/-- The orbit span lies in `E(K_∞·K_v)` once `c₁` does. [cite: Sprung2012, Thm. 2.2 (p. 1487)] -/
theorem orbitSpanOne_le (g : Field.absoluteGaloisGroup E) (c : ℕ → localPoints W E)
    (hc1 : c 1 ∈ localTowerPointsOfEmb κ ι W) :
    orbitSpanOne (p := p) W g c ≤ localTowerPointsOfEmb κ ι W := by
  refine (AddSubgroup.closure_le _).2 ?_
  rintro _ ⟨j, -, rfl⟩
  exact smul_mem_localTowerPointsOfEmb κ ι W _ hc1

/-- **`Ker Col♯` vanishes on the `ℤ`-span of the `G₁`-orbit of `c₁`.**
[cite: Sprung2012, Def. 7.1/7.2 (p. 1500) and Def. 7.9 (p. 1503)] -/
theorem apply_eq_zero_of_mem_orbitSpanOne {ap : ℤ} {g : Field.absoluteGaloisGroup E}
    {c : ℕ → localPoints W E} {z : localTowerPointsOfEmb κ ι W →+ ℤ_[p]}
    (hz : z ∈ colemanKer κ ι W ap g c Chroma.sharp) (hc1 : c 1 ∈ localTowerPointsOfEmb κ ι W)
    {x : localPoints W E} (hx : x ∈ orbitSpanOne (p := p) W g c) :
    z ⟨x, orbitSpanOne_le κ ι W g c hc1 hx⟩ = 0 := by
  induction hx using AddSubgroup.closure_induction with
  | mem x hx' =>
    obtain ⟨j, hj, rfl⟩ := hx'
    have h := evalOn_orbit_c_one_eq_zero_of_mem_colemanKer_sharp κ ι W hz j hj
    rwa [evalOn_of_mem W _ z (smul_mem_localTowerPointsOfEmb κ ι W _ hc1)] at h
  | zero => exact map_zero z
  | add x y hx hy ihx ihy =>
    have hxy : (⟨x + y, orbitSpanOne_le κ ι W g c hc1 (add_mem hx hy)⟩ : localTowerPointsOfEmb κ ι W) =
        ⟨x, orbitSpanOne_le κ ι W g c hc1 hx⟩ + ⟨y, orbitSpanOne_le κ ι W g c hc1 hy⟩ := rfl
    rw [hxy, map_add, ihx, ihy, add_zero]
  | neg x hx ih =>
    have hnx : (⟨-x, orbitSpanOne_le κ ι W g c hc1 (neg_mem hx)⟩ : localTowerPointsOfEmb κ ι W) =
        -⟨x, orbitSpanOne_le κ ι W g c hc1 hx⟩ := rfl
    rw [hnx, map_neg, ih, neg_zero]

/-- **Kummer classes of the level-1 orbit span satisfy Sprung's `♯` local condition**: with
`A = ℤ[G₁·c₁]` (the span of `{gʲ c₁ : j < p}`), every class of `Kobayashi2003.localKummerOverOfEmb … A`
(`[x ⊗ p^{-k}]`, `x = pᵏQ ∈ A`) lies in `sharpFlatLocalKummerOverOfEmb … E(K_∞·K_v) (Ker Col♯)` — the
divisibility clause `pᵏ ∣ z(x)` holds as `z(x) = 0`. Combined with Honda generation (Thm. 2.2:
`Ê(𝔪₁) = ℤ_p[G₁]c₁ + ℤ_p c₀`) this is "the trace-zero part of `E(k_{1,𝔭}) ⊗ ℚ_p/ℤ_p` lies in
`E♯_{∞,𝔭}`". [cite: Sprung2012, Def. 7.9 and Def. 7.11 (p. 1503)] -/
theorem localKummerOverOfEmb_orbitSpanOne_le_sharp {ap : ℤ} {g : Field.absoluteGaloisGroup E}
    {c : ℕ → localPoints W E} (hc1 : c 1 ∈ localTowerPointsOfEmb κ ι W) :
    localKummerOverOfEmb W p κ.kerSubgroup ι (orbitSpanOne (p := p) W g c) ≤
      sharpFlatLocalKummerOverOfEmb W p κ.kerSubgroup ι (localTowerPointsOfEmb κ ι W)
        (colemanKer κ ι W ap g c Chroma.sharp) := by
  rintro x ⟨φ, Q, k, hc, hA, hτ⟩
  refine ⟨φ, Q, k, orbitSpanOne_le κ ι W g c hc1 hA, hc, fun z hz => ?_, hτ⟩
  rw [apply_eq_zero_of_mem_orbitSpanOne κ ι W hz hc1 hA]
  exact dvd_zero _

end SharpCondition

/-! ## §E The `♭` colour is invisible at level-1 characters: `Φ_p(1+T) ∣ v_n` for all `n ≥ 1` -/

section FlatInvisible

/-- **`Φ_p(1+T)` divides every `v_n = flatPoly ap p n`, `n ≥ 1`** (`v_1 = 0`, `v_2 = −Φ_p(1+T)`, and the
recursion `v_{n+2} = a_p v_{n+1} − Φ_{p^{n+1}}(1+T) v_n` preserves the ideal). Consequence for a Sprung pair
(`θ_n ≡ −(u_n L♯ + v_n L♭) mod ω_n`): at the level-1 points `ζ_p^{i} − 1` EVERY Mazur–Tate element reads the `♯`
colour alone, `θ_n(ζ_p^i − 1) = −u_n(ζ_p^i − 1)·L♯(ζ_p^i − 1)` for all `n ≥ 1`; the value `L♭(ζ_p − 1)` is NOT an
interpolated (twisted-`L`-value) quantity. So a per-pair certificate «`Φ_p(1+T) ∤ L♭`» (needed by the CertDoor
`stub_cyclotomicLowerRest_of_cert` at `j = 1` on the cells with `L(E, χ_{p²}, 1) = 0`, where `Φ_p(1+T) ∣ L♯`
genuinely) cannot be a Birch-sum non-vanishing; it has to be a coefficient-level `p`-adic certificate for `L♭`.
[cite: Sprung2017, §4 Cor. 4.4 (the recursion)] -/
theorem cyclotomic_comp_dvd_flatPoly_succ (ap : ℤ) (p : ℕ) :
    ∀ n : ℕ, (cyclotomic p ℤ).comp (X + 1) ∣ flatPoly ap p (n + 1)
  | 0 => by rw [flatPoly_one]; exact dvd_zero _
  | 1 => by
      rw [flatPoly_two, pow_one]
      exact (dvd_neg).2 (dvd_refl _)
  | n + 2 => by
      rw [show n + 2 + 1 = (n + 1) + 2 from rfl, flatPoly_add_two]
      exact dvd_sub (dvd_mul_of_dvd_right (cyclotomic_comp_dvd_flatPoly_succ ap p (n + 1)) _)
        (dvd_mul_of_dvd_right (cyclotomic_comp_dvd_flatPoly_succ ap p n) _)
* * * * *
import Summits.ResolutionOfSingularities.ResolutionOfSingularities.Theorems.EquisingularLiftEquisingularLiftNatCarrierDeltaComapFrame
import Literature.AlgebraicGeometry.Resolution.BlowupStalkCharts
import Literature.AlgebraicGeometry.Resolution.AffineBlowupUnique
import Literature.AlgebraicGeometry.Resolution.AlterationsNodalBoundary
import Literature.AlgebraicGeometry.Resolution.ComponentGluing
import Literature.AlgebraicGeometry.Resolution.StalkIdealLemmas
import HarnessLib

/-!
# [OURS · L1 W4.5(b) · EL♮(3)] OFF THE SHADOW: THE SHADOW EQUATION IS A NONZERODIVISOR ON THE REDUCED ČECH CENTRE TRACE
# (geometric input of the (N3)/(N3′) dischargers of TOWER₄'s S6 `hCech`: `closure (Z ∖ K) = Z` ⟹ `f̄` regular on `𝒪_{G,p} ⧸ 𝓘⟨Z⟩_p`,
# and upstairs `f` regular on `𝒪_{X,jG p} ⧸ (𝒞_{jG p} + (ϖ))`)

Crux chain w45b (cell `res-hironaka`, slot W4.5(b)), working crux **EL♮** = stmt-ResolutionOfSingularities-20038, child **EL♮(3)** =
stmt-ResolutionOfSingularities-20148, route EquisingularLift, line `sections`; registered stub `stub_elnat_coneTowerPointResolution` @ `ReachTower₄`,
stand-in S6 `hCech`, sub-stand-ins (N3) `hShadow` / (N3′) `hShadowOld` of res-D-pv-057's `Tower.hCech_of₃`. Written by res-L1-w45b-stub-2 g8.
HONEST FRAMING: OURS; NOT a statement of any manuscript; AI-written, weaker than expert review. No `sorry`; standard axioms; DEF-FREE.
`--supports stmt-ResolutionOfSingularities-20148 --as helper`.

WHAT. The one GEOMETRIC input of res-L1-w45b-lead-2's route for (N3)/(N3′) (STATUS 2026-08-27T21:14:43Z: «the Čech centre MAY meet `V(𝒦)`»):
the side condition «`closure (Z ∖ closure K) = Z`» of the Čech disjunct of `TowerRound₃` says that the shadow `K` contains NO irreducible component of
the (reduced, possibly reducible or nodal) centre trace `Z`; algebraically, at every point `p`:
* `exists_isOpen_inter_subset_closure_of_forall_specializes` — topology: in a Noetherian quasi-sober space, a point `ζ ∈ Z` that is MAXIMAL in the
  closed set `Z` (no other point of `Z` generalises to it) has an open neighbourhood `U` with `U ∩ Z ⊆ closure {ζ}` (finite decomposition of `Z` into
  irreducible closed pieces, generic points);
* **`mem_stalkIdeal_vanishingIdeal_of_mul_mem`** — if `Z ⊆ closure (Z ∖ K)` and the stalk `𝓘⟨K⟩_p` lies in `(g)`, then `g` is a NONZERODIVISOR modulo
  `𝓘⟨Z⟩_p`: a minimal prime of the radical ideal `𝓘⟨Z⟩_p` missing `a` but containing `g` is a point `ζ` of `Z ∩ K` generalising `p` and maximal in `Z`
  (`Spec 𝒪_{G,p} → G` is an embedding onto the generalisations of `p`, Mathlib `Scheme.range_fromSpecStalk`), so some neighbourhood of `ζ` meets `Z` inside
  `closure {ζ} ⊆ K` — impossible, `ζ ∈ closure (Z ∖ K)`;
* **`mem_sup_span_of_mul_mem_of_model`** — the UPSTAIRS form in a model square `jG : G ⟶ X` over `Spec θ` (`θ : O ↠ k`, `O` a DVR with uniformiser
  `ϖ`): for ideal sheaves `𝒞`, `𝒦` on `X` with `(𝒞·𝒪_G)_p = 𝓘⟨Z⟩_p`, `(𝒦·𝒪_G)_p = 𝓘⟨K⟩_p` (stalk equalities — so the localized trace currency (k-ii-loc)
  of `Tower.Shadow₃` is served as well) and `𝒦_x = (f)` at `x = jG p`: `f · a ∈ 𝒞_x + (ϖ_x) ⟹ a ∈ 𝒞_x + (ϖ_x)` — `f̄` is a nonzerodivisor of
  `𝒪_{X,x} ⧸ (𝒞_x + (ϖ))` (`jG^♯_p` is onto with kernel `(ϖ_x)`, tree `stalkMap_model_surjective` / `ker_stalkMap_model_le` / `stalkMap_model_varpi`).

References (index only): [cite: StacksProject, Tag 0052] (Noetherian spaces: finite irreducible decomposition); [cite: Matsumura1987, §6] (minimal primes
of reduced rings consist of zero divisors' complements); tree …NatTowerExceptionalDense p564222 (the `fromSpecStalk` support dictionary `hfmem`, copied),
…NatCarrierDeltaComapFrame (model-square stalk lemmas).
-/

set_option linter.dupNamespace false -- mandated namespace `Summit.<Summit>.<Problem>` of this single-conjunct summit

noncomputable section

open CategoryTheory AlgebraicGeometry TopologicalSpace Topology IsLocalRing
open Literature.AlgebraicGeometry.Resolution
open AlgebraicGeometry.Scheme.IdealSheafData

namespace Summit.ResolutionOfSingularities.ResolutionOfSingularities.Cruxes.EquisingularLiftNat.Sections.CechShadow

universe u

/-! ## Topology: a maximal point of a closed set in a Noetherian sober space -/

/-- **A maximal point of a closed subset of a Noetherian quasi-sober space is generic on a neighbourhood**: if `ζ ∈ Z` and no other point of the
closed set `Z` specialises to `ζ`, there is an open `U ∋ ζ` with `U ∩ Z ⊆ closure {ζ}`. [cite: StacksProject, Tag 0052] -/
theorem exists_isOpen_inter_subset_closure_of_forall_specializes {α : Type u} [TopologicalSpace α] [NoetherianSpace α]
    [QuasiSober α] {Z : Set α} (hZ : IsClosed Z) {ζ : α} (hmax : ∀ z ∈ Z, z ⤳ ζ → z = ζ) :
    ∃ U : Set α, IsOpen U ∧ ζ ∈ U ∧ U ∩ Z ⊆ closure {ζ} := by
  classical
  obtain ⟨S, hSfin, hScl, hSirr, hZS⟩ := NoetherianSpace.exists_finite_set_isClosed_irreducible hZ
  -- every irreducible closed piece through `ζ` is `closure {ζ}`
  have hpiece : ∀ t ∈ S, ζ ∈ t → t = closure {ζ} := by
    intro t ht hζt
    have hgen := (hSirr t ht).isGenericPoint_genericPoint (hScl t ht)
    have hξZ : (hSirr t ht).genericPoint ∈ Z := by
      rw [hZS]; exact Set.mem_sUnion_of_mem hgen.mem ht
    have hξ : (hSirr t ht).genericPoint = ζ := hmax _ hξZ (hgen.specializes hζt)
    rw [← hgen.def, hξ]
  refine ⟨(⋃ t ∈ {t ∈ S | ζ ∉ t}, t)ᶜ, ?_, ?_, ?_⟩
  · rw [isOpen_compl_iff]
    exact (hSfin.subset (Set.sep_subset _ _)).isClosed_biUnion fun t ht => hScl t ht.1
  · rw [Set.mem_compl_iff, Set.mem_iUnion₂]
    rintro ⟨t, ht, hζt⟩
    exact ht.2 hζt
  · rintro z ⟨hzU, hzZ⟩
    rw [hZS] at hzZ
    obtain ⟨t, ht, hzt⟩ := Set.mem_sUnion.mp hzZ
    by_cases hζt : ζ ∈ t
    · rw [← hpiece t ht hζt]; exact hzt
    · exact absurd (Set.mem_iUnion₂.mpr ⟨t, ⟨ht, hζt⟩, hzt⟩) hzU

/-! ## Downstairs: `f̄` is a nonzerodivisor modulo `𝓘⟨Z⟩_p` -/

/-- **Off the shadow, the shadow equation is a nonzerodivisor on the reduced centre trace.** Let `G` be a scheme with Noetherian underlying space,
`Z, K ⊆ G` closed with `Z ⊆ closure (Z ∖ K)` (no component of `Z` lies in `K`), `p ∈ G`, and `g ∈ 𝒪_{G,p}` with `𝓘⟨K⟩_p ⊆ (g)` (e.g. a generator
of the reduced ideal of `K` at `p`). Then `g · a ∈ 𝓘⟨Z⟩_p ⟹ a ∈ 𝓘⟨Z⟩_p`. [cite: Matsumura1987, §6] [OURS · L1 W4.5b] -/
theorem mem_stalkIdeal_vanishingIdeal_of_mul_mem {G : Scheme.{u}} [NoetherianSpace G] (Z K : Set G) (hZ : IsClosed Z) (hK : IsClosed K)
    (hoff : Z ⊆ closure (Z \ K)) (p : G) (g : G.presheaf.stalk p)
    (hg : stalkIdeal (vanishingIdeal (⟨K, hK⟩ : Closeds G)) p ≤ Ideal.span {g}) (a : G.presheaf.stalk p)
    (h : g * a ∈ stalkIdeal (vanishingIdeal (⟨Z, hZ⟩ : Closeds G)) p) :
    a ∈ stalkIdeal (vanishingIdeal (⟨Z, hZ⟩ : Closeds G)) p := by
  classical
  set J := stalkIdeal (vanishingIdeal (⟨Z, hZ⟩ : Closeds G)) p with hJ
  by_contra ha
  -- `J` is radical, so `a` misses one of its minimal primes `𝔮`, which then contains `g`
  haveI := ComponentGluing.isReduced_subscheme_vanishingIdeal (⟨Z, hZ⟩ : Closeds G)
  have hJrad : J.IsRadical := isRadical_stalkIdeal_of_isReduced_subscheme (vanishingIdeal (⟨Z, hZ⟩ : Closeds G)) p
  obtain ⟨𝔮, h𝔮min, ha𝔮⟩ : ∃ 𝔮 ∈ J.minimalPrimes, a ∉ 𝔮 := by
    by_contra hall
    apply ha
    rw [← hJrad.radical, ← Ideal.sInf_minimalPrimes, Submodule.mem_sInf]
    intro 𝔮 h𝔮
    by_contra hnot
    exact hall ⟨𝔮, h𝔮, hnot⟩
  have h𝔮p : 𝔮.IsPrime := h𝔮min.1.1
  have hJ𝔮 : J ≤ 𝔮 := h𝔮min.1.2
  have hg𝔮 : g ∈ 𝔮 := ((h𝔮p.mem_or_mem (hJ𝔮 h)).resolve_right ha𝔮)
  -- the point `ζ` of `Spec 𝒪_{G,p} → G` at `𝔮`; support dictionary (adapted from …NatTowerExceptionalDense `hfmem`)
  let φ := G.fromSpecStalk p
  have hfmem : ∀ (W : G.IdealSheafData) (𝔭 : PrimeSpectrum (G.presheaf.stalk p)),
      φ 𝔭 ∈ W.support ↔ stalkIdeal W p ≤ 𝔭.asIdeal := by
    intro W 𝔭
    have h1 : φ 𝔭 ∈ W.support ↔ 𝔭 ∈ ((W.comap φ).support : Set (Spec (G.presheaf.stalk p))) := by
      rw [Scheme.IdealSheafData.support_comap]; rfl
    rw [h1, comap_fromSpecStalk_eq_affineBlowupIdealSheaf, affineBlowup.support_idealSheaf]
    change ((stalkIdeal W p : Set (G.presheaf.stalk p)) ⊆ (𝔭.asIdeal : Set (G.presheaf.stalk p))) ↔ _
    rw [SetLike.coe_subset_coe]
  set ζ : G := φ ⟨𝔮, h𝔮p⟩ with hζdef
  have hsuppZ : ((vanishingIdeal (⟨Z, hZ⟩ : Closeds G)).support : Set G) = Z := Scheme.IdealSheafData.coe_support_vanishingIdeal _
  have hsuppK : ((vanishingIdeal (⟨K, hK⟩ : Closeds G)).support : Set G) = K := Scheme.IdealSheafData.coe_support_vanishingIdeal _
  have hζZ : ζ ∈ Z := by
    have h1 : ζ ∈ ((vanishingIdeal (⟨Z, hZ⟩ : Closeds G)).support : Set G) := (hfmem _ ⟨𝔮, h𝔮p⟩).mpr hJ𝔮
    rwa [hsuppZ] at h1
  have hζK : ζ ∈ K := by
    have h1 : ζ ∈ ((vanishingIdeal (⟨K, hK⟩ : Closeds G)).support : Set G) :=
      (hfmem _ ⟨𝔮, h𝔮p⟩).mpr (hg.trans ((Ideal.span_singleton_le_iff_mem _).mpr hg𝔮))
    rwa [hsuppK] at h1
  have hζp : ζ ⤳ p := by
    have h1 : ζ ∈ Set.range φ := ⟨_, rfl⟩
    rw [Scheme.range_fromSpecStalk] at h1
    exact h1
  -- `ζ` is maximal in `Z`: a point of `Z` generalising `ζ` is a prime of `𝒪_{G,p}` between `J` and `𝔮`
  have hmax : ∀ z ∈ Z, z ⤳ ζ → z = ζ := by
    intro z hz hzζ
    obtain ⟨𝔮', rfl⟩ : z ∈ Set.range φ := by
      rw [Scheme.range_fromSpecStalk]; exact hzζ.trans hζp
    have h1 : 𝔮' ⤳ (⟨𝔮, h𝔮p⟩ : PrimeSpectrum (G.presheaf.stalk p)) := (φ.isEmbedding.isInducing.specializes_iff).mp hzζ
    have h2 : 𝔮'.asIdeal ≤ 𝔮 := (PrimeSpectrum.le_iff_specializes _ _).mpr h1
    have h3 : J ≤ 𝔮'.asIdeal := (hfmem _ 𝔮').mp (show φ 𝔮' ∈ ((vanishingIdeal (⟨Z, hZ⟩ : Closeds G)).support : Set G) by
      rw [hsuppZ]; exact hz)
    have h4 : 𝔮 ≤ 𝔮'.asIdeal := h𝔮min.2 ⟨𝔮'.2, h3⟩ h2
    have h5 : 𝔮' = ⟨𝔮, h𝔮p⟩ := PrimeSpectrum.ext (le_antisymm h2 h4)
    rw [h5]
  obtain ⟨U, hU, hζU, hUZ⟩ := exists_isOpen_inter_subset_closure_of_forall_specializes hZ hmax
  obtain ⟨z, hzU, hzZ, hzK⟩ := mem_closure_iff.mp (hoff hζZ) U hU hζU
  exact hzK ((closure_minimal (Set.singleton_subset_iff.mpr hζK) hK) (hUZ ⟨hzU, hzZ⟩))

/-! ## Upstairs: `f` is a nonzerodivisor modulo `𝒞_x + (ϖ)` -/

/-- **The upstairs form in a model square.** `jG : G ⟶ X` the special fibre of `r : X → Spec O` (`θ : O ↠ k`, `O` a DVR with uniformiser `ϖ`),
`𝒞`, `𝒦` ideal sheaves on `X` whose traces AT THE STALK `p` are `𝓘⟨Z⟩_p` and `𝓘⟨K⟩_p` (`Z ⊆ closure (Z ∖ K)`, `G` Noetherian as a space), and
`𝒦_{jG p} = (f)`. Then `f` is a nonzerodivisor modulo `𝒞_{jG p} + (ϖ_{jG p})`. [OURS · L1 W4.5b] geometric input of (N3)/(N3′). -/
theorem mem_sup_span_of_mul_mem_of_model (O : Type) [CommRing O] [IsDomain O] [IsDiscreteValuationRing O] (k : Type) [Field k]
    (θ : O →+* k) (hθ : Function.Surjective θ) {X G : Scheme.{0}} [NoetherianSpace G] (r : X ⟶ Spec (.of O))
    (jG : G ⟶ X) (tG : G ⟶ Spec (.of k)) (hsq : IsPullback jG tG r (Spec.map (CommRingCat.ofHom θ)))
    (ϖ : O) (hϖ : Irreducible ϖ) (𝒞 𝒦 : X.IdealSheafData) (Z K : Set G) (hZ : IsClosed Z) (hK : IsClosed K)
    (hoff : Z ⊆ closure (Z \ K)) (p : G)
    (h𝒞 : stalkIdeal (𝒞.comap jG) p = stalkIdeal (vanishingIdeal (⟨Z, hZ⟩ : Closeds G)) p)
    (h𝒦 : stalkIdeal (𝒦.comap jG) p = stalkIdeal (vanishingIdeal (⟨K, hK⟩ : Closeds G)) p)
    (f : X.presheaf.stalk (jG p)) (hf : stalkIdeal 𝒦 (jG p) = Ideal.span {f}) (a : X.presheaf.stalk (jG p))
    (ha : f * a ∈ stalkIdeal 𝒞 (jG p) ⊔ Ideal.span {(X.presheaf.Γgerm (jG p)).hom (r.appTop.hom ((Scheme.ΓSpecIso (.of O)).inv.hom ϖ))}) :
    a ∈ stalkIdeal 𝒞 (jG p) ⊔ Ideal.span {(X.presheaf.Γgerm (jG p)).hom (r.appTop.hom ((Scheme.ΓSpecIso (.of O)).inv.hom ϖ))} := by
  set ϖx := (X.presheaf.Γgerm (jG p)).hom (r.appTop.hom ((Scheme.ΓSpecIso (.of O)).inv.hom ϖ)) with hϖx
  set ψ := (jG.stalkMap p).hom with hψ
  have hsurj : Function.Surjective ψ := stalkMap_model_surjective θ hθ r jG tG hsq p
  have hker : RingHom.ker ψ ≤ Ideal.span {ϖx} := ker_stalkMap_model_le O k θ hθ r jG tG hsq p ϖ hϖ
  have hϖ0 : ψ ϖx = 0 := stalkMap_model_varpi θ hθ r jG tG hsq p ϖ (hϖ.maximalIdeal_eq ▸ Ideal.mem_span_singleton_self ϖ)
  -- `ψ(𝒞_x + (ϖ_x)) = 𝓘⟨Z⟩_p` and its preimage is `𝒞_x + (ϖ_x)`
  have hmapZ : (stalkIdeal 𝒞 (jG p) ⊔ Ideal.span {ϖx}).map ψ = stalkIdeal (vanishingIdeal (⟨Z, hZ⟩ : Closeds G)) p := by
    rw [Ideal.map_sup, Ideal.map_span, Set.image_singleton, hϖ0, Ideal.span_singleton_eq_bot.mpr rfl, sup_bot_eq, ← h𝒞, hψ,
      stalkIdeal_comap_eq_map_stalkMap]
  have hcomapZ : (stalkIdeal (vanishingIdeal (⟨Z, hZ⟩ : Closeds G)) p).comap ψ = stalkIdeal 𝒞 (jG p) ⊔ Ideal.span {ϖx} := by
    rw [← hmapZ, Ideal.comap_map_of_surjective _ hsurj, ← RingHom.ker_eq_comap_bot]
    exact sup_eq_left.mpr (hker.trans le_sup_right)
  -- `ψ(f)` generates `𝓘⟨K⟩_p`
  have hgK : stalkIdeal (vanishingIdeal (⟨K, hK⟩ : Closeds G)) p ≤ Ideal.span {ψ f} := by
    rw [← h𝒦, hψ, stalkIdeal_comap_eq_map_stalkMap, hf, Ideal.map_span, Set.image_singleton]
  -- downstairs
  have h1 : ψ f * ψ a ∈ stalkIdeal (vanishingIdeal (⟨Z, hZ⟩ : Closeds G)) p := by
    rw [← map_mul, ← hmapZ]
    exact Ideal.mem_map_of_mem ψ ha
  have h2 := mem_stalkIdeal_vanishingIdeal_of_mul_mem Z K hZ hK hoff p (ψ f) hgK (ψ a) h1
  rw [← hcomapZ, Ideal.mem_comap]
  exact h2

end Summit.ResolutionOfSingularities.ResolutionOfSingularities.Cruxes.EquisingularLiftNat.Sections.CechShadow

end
* * * * *
| PROBLEM DETAILS |
Please copy every line in the entries where "AddSubgroup" appears.

| ANSWER FOR THE TASK |
  refine (AddSubgroup.closure_le _).2 ?_
  induction hx using AddSubgroup.closure_induction with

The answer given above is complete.